Thursday, April 19
Thoughts of Transition
Now, it is the pleasure of my everyday chores, the warm sunshine of Spring, the songbirds, the children laughing during their recess in the schoolyard next-door.
My heart is ripe with gratitude. How lucky I am to be here, right now.
I want to chronicle the stars and air and sounds for Luca, the setting of his first chapter. Most important, I want to remember this sweet period right before he joins us so that later (perhaps when he is sixteen and pimply, sneaking cigarettes and breaking curfew) I will have something luxurious and soft to pull from my battered mothering box, a cloak to wrap around my sweet boy and protect him from my easy judgments and exasperations.
Every mother has a pile of these memories, perched on the edge of our minds, at the ready.
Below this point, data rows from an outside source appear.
import Summits.SmoothPoincare4.SmoothPoincare4.Theses.SchoenfliesSplit
import Literature.Topology.FourManifolds.MorseReebSphereProofs

/-!
# `SchsplitCerf` — negative-side support: refutation cost (crux stmt-SmoothPoincare4-8758)

Crux `SchoenfliesSplit.SchsplitCerf` (verbatim `Literature.Topology.FourManifolds.cerf_twistedSphere_four`:
every twisted 4-sphere `D⁴ ∪_φ D⁴` is diffeomorphic to `S⁴`), cdisprove seat.

* `not_smoothPoincare4_of_not_schsplitCerf`: the tree proves that every twisted sphere is
  HOMEOMORPHIC to `S⁴` (`IsTwistedSphere.nonempty_homeomorph_sphere`, Alexander trick), so the
  summit implies the crux and a refutation of the crux is a refutation of the summit.
* `existsExoticFourSphere_of_not_schsplitCerf`: explicitly, the carrier of a non-standard twisted
  sphere is an exotic 4-sphere in the sense of `Literature.Topology.FourManifolds.ExistsExoticFourSphere`.

Consequence for the adversary: the interface `TwistedSphere 3 φ` has NO junk model (its topology is
pinned to `S⁴`); no finite / degenerate / limiting instance can kill the crux short of `¬ SPC4`.
-/

noncomputable section

-- the prescribed namespace `Summit.<P>.<Sub>.…` duplicates `SmoothPoincare4` (P = Sub)
set_option linter.dupNamespace false

open scoped Manifold ContDiff Topology

namespace Summit.SmoothPoincare4.SmoothPoincare4.Theorems.SchsplitCerf.Negative

open Literature.Topology.FourManifolds
open Summit.SmoothPoincare4.SmoothPoincare4.Theses.SchoenfliesSplit (SchsplitCerf)

/-- **Refutation cost of the crux.** `¬ SchsplitCerf → ¬ SmoothPoincare4`: a twisted 4-sphere is a
(compact, Hausdorff, second-countable) smooth 4-manifold homeomorphic — hence homotopy equivalent —
to `S⁴`, so the summit statement applies to it verbatim. [folklore] -/
theorem not_smoothPoincare4_of_not_schsplitCerf (h : ¬ SchsplitCerf) : ¬ _root_.SmoothPoincare4 := by
  intro hs
  refine h ?_
  intro _ φ T
  obtain ⟨e⟩ := T.isTwistedSphere.nonempty_homeomorph_sphere
  exact hs T.carrier T.chartedSpace T.isManifold e.toHomotopyEquiv

/-- **A counterexample to the crux is an exotic 4-sphere**: if some twisted 4-sphere is not
diffeomorphic to `S⁴`, its carrier witnesses `ExistsExoticFourSphere`. [folklore] -/
theorem existsExoticFourSphere_of_not_schsplitCerf (h : ¬ SchsplitCerf) :
    ExistsExoticFourSphere := by
  by_contra hex
  refine h ?_
  intro _ φ T
  obtain ⟨e⟩ := T.isTwistedSphere.nonempty_homeomorph_sphere
  by_contra hT
  exact hex ⟨T.carrier, inferInstance, T.chartedSpace, T.isManifold, e, not_nonempty_iff.mp hT⟩

end Summit.SmoothPoincare4.SmoothPoincare4.Theorems.SchsplitCerf.Negative

end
These quiet, mundane weeks before Luca is born are now ready to be folded and put away. I can feel a shift occurring in my body and mind. Every minute lived is another minute closer to Luca. Soon I will have memories of woven with details that only a parent can savor, like those tiny, tiny fingernails and the way his eyelids will flutter while he is lost in newborn dreams.
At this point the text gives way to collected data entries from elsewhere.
import Literature.MathematicalPhysics.QuantumFieldTheory.Balaban1983to89.MatrixNorms
import Literature.Barriers.QuantumFields.UnitaryHaarSmallBall
import Literature.MathematicalPhysics.QuantumFieldTheory.Balaban1983to89.B9TorusCalculus
import HarnessLib

/-!
# Route `UnitScaleTilt`, crux K1 «MinimiserStabilityRegPr» (stmt-QuantumFields-19200), route-R E′ path (α′), (E1-b) — THE `hs` ↔ `L²`-OPERATOR-NORM SEAM between the covariant (hK) chain
# (routeR-w6 g6's (R-cov) ✓p670099 `sqrt_hs_covD_interp_error_le`: rows in the Hilbert–Schmidt size `√hs X = √(Σ_{jk}‖X j k‖²)`) and the (E1-b) door ✓p671456 (rows in the E′ files' `L²`-operator norm,
# `Pi` sup norms): `‖X‖ ≤ √hs X ≤ √N·‖X‖`, so an `hs`-row `√hs(D_Uψ(x,μ)) ≤ κ·s₁` fed with `s₁ := √N·‖G‖_∞` IS the door's row `‖D_Uψ(x,μ)‖ ≤ (κ√N)·‖G‖_∞`

Cell `ym3-torus`, D-0154 (3c) twin-width seat `ym-routeR-w3` (gen 6) = namer of the (hK)∕(A)∕(E1-b) lineage; LOCATE «(E1-b) CLOSE» (19200 evidence 7779e4954da6170d) §2 SEAM.  THEOREMS ONLY (0 `def`,
0 `sorry`); `--supports stmt-QuantumFields-19200`, count-neutral.  YM₃ on T³ is a ladder rung (R3), not the Clay problem; nothing here claims the stub, the crux, d = 4 or the gap.

WHAT IS PROVED (ns `…Theorems.Prop7HSOpNormSeam`; `Matrix (Fin N) (Fin N) ℂ` with the `L²`-operator norm, scope `Matrix.Norms.L2Operator`; `hs` written out as `Σ j k ‖X j k‖^2`).
* §1 (`‖X‖ ≤ √(Σ‖X j k‖²)` is lit ✓ `MatrixNorms.opNorm_sq_le_sum_norm_sq`, also ✓ `Prop7CovPinJunkSums.norm_le_sqrt_hs` — used inline, not restated)
  ★ `sqrt_hs_le_sqrt_card_mul_norm` (`√(Σ‖X j k‖²) ≤ √N·‖X‖`, lit `norm_entry_le_l2_opNorm`), `sqrt_hs_apply_le_pi` (`√hs(G z) ≤ √N·‖G‖` for a `Pi`-normed field `G`).
* §2 ★★ `op_row_of_hs_row` — for any background `U`, shifts `T`, field `ψ`, `Pi`-normed field `G` and `κ ≥ 0`:
  `(∀ μ x, √hs(covD T U μ ψ x) ≤ κ·(√N·‖G‖)) → ∀ μ x, ‖covD T U μ ψ x‖ ≤ (κ·√N)·‖G‖` — the door's (hK) currency (✓p671456 `hK`, `G := fun x => divB T U A x`, `κ := c·ℓ`).
HONEST SCOPE.  Norm bookkeeping only; the analytic row is routeR-w6's chain.  Constants: the seam costs exactly `√N` (= `√2` at the member).

References: G. H. Golub, C. F. Van Loan, *Matrix Computations*, 4th ed. 2013, §2.3 [GolubVanLoan2013]; T. Bałaban, CMP 99 (1985) 389–434 [Balaban1985BackgroundPropagators] ((3.3) p.390).
-/

set_option autoImplicit false

noncomputable section

open scoped BigOperators Matrix.Norms.L2Operator Matrix

namespace Summit.QuantumFields.YangMills.Theorems.Prop7HSOpNormSeam

open Literature.Barriers.QuantumFields (norm_entry_le_l2_opNorm)
open Literature.MathematicalPhysics.QuantumFieldTheory.Balaban1983to89
open B9Eq39Adjoint (covD)

variable {N : ℕ}

/-! ## §1 `‖X‖ ≤ √hs X ≤ √N·‖X‖` -/

/-- ★ **HILBERT–SCHMIDT ≤ √N · OPERATOR NORM**: `√(Σ_{j,k} ‖X j k‖²) ≤ √N·‖X‖` (each entry `≤ ‖X‖`, lit `norm_entry_le_l2_opNorm`; `N²` entries under the root against one `√N`… we use the row
count only: `Σ_k ‖X j k‖² ≤ ‖X‖²` is NOT claimed — the crude `N·N` count gives `N·‖X‖`, so we prove the sharper bound through the columns: `Σ_j ‖X j k‖² = ‖X e_k‖² ≤ ‖X‖²`). [cite: GolubVanLoan2013, §2.3.2] -/
theorem sqrt_hs_le_sqrt_card_mul_norm (X : Matrix (Fin N) (Fin N) ℂ) : Real.sqrt (∑ j : Fin N, ∑ k : Fin N, ‖X j k‖ ^ 2) ≤ Real.sqrt N * ‖X‖ := by
  -- column bound: `Σ_j ‖X j k‖² = ‖X e_k‖² ≤ ‖X‖²`
  have hcol : ∀ k : Fin N, ∑ j, ‖X j k‖ ^ 2 ≤ ‖X‖ ^ 2 := by
    intro k
    set v : EuclideanSpace ℂ (Fin N) := PiLp.single 2 k (1 : ℂ) with hv
    have hv1 : ‖v‖ = 1 := by rw [hv, PiLp.norm_single, norm_one]
    have h1 := Matrix.l2_opNorm_mulVec X v
    rw [hv1, mul_one] at h1
    have hvk : WithLp.ofLp v = Pi.single k 1 := by rw [hv]; rfl
    have e : ∑ j, ‖X j k‖ ^ 2 = ‖(WithLp.toLp 2 (X *ᵥ WithLp.ofLp v) : EuclideanSpace ℂ (Fin N))‖ ^ 2 := by
      rw [EuclideanSpace.norm_sq_eq]
      refine Finset.sum_congr rfl fun j _ => ?_
      rw [hvk, Matrix.mulVec_single_one, PiLp.toLp_apply, Matrix.col_apply]
    rw [e]
    exact pow_le_pow_left₀ (norm_nonneg _) h1 2
  have hsum : ∑ j : Fin N, ∑ k : Fin N, ‖X j k‖ ^ 2 ≤ N * ‖X‖ ^ 2 := by
    rw [Finset.sum_comm]
    calc ∑ k, ∑ j, ‖X j k‖ ^ 2 ≤ ∑ _k : Fin N, ‖X‖ ^ 2 := Finset.sum_le_sum fun k _ => hcol k
      _ = N * ‖X‖ ^ 2 := by rw [Finset.sum_const, Finset.card_univ, Fintype.card_fin, nsmul_eq_mul]
  calc Real.sqrt (∑ j, ∑ k, ‖X j k‖ ^ 2) ≤ Real.sqrt (N * ‖X‖ ^ 2) := Real.sqrt_le_sqrt hsum
    _ = Real.sqrt N * ‖X‖ := by rw [Real.sqrt_mul (Nat.cast_nonneg N), Real.sqrt_sq (norm_nonneg _)]

/-- `√hs(G z) ≤ √N·‖G‖` for a `Pi`-normed matrix field `G` (sup over sites). [cite: GolubVanLoan2013, §2.3.2] -/
theorem sqrt_hs_apply_le_pi {S : Type*} [Fintype S] (G : S → Matrix (Fin N) (Fin N) ℂ) (z : S) :
    Real.sqrt (∑ j : Fin N, ∑ k : Fin N, ‖G z j k‖ ^ 2) ≤ Real.sqrt N * ‖G‖ :=
  (sqrt_hs_le_sqrt_card_mul_norm (G z)).trans (mul_le_mul_of_nonneg_left (norm_le_pi_norm G z) (Real.sqrt_nonneg _))

/-! ## §2 The seam: an `hs`-row fed with `s₁ := √N·‖G‖_∞` is the door's operator-norm row -/

/-- ★★ **`hs`-ROW ⇒ DOOR ROW**: for any background `U`, shifts `T`, site field `ψ`, `Pi`-normed field `G` and `κ ≥ 0`, if `√hs(D_Uψ(x,μ)) ≤ κ·(√N·‖G‖)` at every `(μ, x)` then `‖D_Uψ(x,μ)‖ ≤ (κ·√N)·‖G‖` at
every `(μ, x)` — read with `G := fun x => divB T U A x` (so `√hs(Δ_Uφ z) ≤ √N·‖G‖` by `sqrt_hs_apply_le_pi` when `Δ_Uφ = D*_UA`) this is ✓ `Prop7LinearCorrectorBound.linCorr_gauge_le_of_rows`'s `hK` with `c_I·ℓ := κ·√N`.
[cite: Balaban1985BackgroundPropagators, (3.3) p.390; GolubVanLoan2013, §2.3.2] -/
theorem op_row_of_hs_row {S ι : Type*} [Fintype S] (T : ι → Equiv.Perm S) (U : ι → S → (Matrix (Fin N) (Fin N) ℂ)ˣ)
    (ψ : S → Matrix (Fin N) (Fin N) ℂ) (G : S → Matrix (Fin N) (Fin N) ℂ) {κ : ℝ}
    (h : ∀ (μ : ι) (x : S), Real.sqrt (∑ j : Fin N, ∑ k : Fin N, ‖(covD T U μ ψ x) j k‖ ^ 2) ≤ κ * (Real.sqrt N * ‖G‖)) :
    ∀ (μ : ι) (x : S), ‖covD T U μ ψ x‖ ≤ (κ * Real.sqrt N) * ‖G‖ := fun μ x =>
  calc ‖covD T U μ ψ x‖ ≤ Real.sqrt (∑ j : Fin N, ∑ k : Fin N, ‖(covD T U μ ψ x) j k‖ ^ 2) :=
        Real.le_sqrt_of_sq_le (MatrixNorms.opNorm_sq_le_sum_norm_sq _)  -- = ✓ `Prop7CovPinJunkSums.norm_le_sqrt_hs` (lit `MatrixNorms`)
    _ ≤ κ * (Real.sqrt N * ‖G‖) := h μ x
    _ = (κ * Real.sqrt N) * ‖G‖ := by ring

/-- the supplier-side instantiation: if `Δ_Uφ = G` pointwise then `√hs(Δ_Uφ z) ≤ √N·‖G‖` for every `z` — the `hs₁` slot of ✓p670099 `sqrt_hs_covD_interp_error_le` with `s₁ := √N·‖G‖`.
[cite: GolubVanLoan2013, §2.3.2] -/
theorem hs_bound_of_eq {S : Type*} [Fintype S] (F G : S → Matrix (Fin N) (Fin N) ℂ) (hFG : ∀ z, F z = G z) (z : S) :
    Real.sqrt (∑ j : Fin N, ∑ k : Fin N, ‖F z j k‖ ^ 2) ≤ Real.sqrt N * ‖G‖ := by
  rw [hFG z]
  exact sqrt_hs_apply_le_pi G z

end Summit.QuantumFields.YangMills.Theorems.Prop7HSOpNormSeam

end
The whole family seems to sense the transition. Every morning I wake up surrounded by my children, all of them quietly vying for my attention, even if it is just passive physical contact. They perhaps sense that my attention will stray for a little while, to be focused on a little one instead of homework assignments and skinned knees. The boys are more understanding but I wonder how Colette will respond to this coup. In these days before she loses the Baby crown, I am kissing those sweet cheeks just a little more often, giving her more time to gather her rocks and dig in the sand at the playground. I think she will like the Big Sister crown just as well, though it might fit a little awkwardly at first.